#### Work to be completed:
Reproduce the records below exactly, but only between the lines holding "theorem exists_boundedIndex_subspace_of_relCert (N" and "IrreducibleInv B →", inclusive.
Segment Open
import Summits.ValiantsHypothesis.ValiantsHypothesis.Theorems.GrenetZeonDualUnipotentThreeHalvesLongMassLedgerIndexShadow

/-!
# `GrenetZeon.DualUnipotentThreeHalves` (stmt-ValiantsHypothesis-24318), stub (c) `SlowCore.LongMassSlowLawInv`:
# the index shadow INSIDE THE VALUE SPACE — an intrinsic necessary condition on the nilpotent space of linear parts

✓ `LedgerIndex.linMat_pow_eq_zero_of_ledger` (p828785) says that the directions `K ≤ ℂ^{n×n}` of a whole-pencil ledger `(K, k)` (window `k + 2 ≤ n`)
have linear parts `lin v` of nil-index `≤ k + 1`.  This file pushes the shadow forward along the (linear) map `v ↦ lin v` into the VALUE SPACE
`L₀ := span {lin v} ⊆ M_b(ℂ)` (a linear space of nilpotent matrices — the top homogeneous part of the pencil), where it no longer mentions coordinates:

* `exists_linearMap_linMat` — `v ↦ linMat N v` is (the coercion of) a linear map (stated as an existence, no definition).
* ★ `codim_map_le_codim` — for a linear map `T` on `ℂ^{n×n}` and every direction space `K`: `dim (range T) − dim (T K) ≤ n² − dim K`
  (rank–nullity twice: the shadow is no more expensive than the certificate).
* ★ `exists_boundedIndex_subspace_of_relCert` — **INTRINSIC INDEX SHADOW.**  A certificate of price `P` of an affine pencil `N` (`N^m = 0`) yields an
  order `k` and a linear subspace `W ≤ L₀ = span {lin v}` with `n·k + (dim L₀ − dim W) ≤ P` and, when `k + 2 ≤ n`, `X^{k+1} = 0` for every `X ∈ W`.
* `boundedIndexLaw_of_longMassSlowLawInv` — by name: (c) ⟹ for every `IrreducibleInv` nilpotent affine `b × b` pencil (large `n`), its space of linear
  parts `L₀ ⊆ M_b(ℂ)` contains a subspace `W` of nil-index `≤ k + 1` with `n·k + codim_{L₀} W ≤ c·√n·b` (when `k + 2 ≤ n`).  So a (c)-violator can be
  certified by a statement about ONE nilpotent matrix space: «every subspace of `L₀` of nil-index `≤ k+1` has codimension `> c√n·b − n·k`, for every `k`»
  (a Gerstenhaber-type question on bounded-index subspaces INSIDE a nilpotent space; a one-dimensional witness never suffices by the dimension count
  recorded in the module docstring of ✓ `…LongMassLedgerIndexShadow`).

HONEST FRAMING.  Instrument / necessary condition (`--supports stmt-ValiantsHypothesis-24318`); NOT progress on (c) (RESEARCH — OPEN); closes no stub;
24318, 8062, `VP ≠ VNP` NOT proved.  No definitions, no named facts, no sorry.  [folklore: rank–nullity]
-/

set_option linter.dupNamespace false
set_option autoImplicit false

namespace Summit.ValiantsHypothesis.ValiantsHypothesis.Theorems.GrenetZeon.LedgerIndex

open MvPolynomial Matrix
open scoped BigOperators Polynomial
open Summit.ValiantsHypothesis.ValiantsHypothesis.Cruxes.TwoDimCoefficients.DimTwoCases (AffMat IsAffine)
open Summit.ValiantsHypothesis.ValiantsHypothesis.Theorems.GrenetZeon.SlowCore
  (linEntry Ledger RelCert IrreducibleInv LongMassSlowLawInv linFun linFun_apply)
open Summit.ValiantsHypothesis.ValiantsHypothesis.Theorems.GrenetZeon.ResolventFlag (linMat)

variable {n m : ℕ}

/-! ## §1 The linear-part map and rank–nullity -/

/-- `v ↦ lin v` is a linear map `ℂ^{n×n} →ₗ M_m(ℂ)` (existence form; entries are the linear functionals ✓ `SlowCore.linFun`). [folklore] -/
theorem exists_linearMap_linMat (N : AffMat n m) :
    ∃ T : (Fin n × Fin n → ℂ) →ₗ[ℂ] Matrix (Fin m) (Fin m) ℂ, ∀ v, T v = linMat N v := by
  refine ⟨{ toFun := fun v => linMat N v, map_add' := ?_, map_smul' := ?_ }, fun v => rfl⟩
  · intro u w
    ext i j
    simp only [linMat, Matrix.of_apply, Matrix.add_apply, ← linFun_apply, map_add]
  · intro r u
    ext i j
    simp only [linMat, Matrix.of_apply, Matrix.smul_apply, ← linFun_apply, map_smul, RingHom.id_apply]

/-- ★ **The shadow is no more expensive than the certificate.**  For a linear map `T` on the coordinates and every direction space `K`:
`dim (range T) − dim (T K) ≤ n² − dim K`. [folklore: rank–nullity twice] -/
theorem codim_map_le_codim (T : (Fin n × Fin n → ℂ) →ₗ[ℂ] Matrix (Fin m) (Fin m) ℂ) (K : Submodule ℂ (Fin n × Fin n → ℂ)) :
    Module.finrank ℂ (LinearMap.range T) - Module.finrank ℂ (K.map T) ≤ n * n - Module.finrank ℂ K := by
  have h1 := LinearMap.finrank_range_add_finrank_ker T
  have h2 := LinearMap.finrank_range_add_finrank_ker (T ∘ₗ K.subtype)
  have hV : Module.finrank ℂ (Fin n × Fin n → ℂ) = n * n := by
    rw [Module.finrank_pi, Fintype.card_prod, Fintype.card_fin]
  have hrange : LinearMap.range (T ∘ₗ K.subtype) = K.map T := by
    rw [LinearMap.range_comp, Submodule.range_subtype]
  have hker : Module.finrank ℂ (LinearMap.ker (T ∘ₗ K.subtype)) ≤ Module.finrank ℂ (LinearMap.ker T) := by
    -- `K.subtype` maps the restricted kernel injectively into `ker T`
    let f : LinearMap.ker (T ∘ₗ K.subtype) →ₗ[ℂ] LinearMap.ker T :=
      { toFun := fun w => ⟨(w.1 : Fin n × Fin n → ℂ), by
          have hw := w.2
          rw [LinearMap.mem_ker, LinearMap.comp_apply] at hw
          rw [LinearMap.mem_ker]; exact hw⟩
        map_add' := fun _ _ => rfl
        map_smul' := fun _ _ => rfl }
    have hf : Function.Injective f := by
      intro a b hab
      have h := congrArg (fun z : LinearMap.ker T => (z : Fin n × Fin n → ℂ)) hab
      exact Subtype.ext (Subtype.ext h)
    exact LinearMap.finrank_le_finrank_of_injective hf
  rw [hrange] at h2
  have hK : Module.finrank ℂ K ≤ n * n := by
    calc Module.finrank ℂ K ≤ Module.finrank ℂ (Fin n × Fin n → ℂ) := Submodule.finrank_le K
      _ = n * n := hV
  omega

/-! ## §2 The intrinsic index shadow -/

/-- ★ **INTRINSIC INDEX SHADOW.**  A certificate of price `P` yields an order `k` and a subspace `W` of the value space `L₀ = span {lin v}` with
`n·k + codim_{L₀} W ≤ P`, all of whose members satisfy `X^{k+1} = 0` when the window sees that power (`k + 2 ≤ n`). -/
theorem exists_boundedIndex_subspace_of_relCert (N : AffMat n m) (hN : IsAffine N) (hnil : N ^ m = 0) {P : ℕ}
    (h : RelCert n m N P) :
    ∃ (k : ℕ) (W : Submodule ℂ (Matrix (Fin m) (Fin m) ℂ)), W ≤ Submodule.span ℂ (Set.range (linMat N)) ∧
      n * k + (Module.finrank ℂ (Submodule.span ℂ (Set.range (linMat N))) - Module.finrank ℂ W) ≤ P ∧
      (k + 2 ≤ n → ∀ X ∈ W, X ^ (k + 1) = 0) := by
  obtain ⟨K, k, hc, hsh⟩ := exists_indexShadow_of_relCert N hN hnil h
  obtain ⟨T, hT⟩ := exists_linearMap_linMat N
  have hspan : Submodule.span ℂ (Set.range (linMat N)) = LinearMap.range T := by
    have hfun : linMat N = ⇑T := funext fun v => (hT v).symm
    rw [hfun, ← LinearMap.coe_range, Submodule.span_eq]
  refine ⟨k, K.map T, ?_, ?_, ?_⟩
  · rw [hspan]; exact LinearMap.map_le_range
  · rw [hspan]
    have := codim_map_le_codim T K
    omega
  · intro hk X hX
    obtain ⟨v, hv, rfl⟩ := Submodule.mem_map.1 hX
    rw [hT]
    exact hsh hk v hv

/-- The **BOUNDED-INDEX LAW** implied by (c), intrinsic form (by name): (c) ⟹ for every `IrreducibleInv` nilpotent affine `b × b` pencil `B` over the
`n²` coordinates (`n ≥ n₀`), the value space `L₀ = span {lin v}` of its linear part contains a subspace `W` of nil-index `≤ k + 1` (when `k + 2 ≤ n`)
with `n·k + codim_{L₀} W ≤ c·√n·b`. -/
theorem boundedIndexLaw_of_longMassSlowLawInv (h : LongMassSlowLawInv) :
    ∃ c n₀ : ℕ, ∀ n ≥ n₀, ∀ b : ℕ, ∀ B : AffMat n b, IsAffine B → B ^ b = 0 → IrreducibleInv B →
      ∃ (k : ℕ) (W : Submodule ℂ (Matrix (Fin b) (Fin b) ℂ)), W ≤ Submodule.span ℂ (Set.range (linMat B)) ∧
        n * k + (Module.finrank ℂ (Submodule.span ℂ (Set.range (linMat B))) - Module.finrank ℂ W) ≤ c * (Nat.sqrt n * b) ∧
        (k + 2 ≤ n → ∀ X ∈ W, X ^ (k + 1) = 0) := by
  obtain ⟨c, n₀, hc⟩ := h
  exact ⟨c, n₀, fun n hn b B hB hnil hirr => exists_boundedIndex_subspace_of_relCert B hB hnil (hc n hn b B hB hnil hirr)⟩

end Summit.ValiantsHypothesis.ValiantsHypothesis.Theorems.GrenetZeon.LedgerIndex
Segment Closed
#### Task output:
theorem exists_boundedIndex_subspace_of_relCert (N : AffMat n m) (hN : IsAffine N) (hnil : N ^ m = 0) {P : ℕ}
    (h : RelCert n m N P) :
    ∃ (k : ℕ) (W : Submodule ℂ (Matrix (Fin m) (Fin m) ℂ)), W ≤ Submodule.span ℂ (Set.range (linMat N)) ∧
      n * k + (Module.finrank ℂ (Submodule.span ℂ (Set.range (linMat N))) - Module.finrank ℂ W) ≤ P ∧
      (k + 2 ≤ n → ∀ X ∈ W, X ^ (k + 1) = 0) := by
  obtain ⟨K, k, hc, hsh⟩ := exists_indexShadow_of_relCert N hN hnil h
  obtain ⟨T, hT⟩ := exists_linearMap_linMat N
  have hspan : Submodule.span ℂ (Set.range (linMat N)) = LinearMap.range T := by
    have hfun : linMat N = ⇑T := funext fun v => (hT v).symm
    rw [hfun, ← LinearMap.coe_range, Submodule.span_eq]
  refine ⟨k, K.map T, ?_, ?_, ?_⟩
  · rw [hspan]; exact LinearMap.map_le_range
  · rw [hspan]
    have := codim_map_le_codim T K
    omega
  · intro hk X hX
    obtain ⟨v, hv, rfl⟩ := Submodule.mem_map.1 hX
    rw [hT]
    exact hsh hk v hv

/-- The **BOUNDED-INDEX LAW** implied by (c), intrinsic form (by name): (c) ⟹ for every `IrreducibleInv` nilpotent affine `b × b` pencil `B` over the
`n²` coordinates (`n ≥ n₀`), the value space `L₀ = span {lin v}` of its linear part contains a subspace `W` of nil-index `≤ k + 1` (when `k + 2 ≤ n`)
with `n·k + codim_{L₀} W ≤ c·√n·b`. -/
theorem boundedIndexLaw_of_longMassSlowLawInv (h : LongMassSlowLawInv) :
    ∃ c n₀ : ℕ, ∀ n ≥ n₀, ∀ b : ℕ, ∀ B : AffMat n b, IsAffine B → B ^ b = 0 → IrreducibleInv B →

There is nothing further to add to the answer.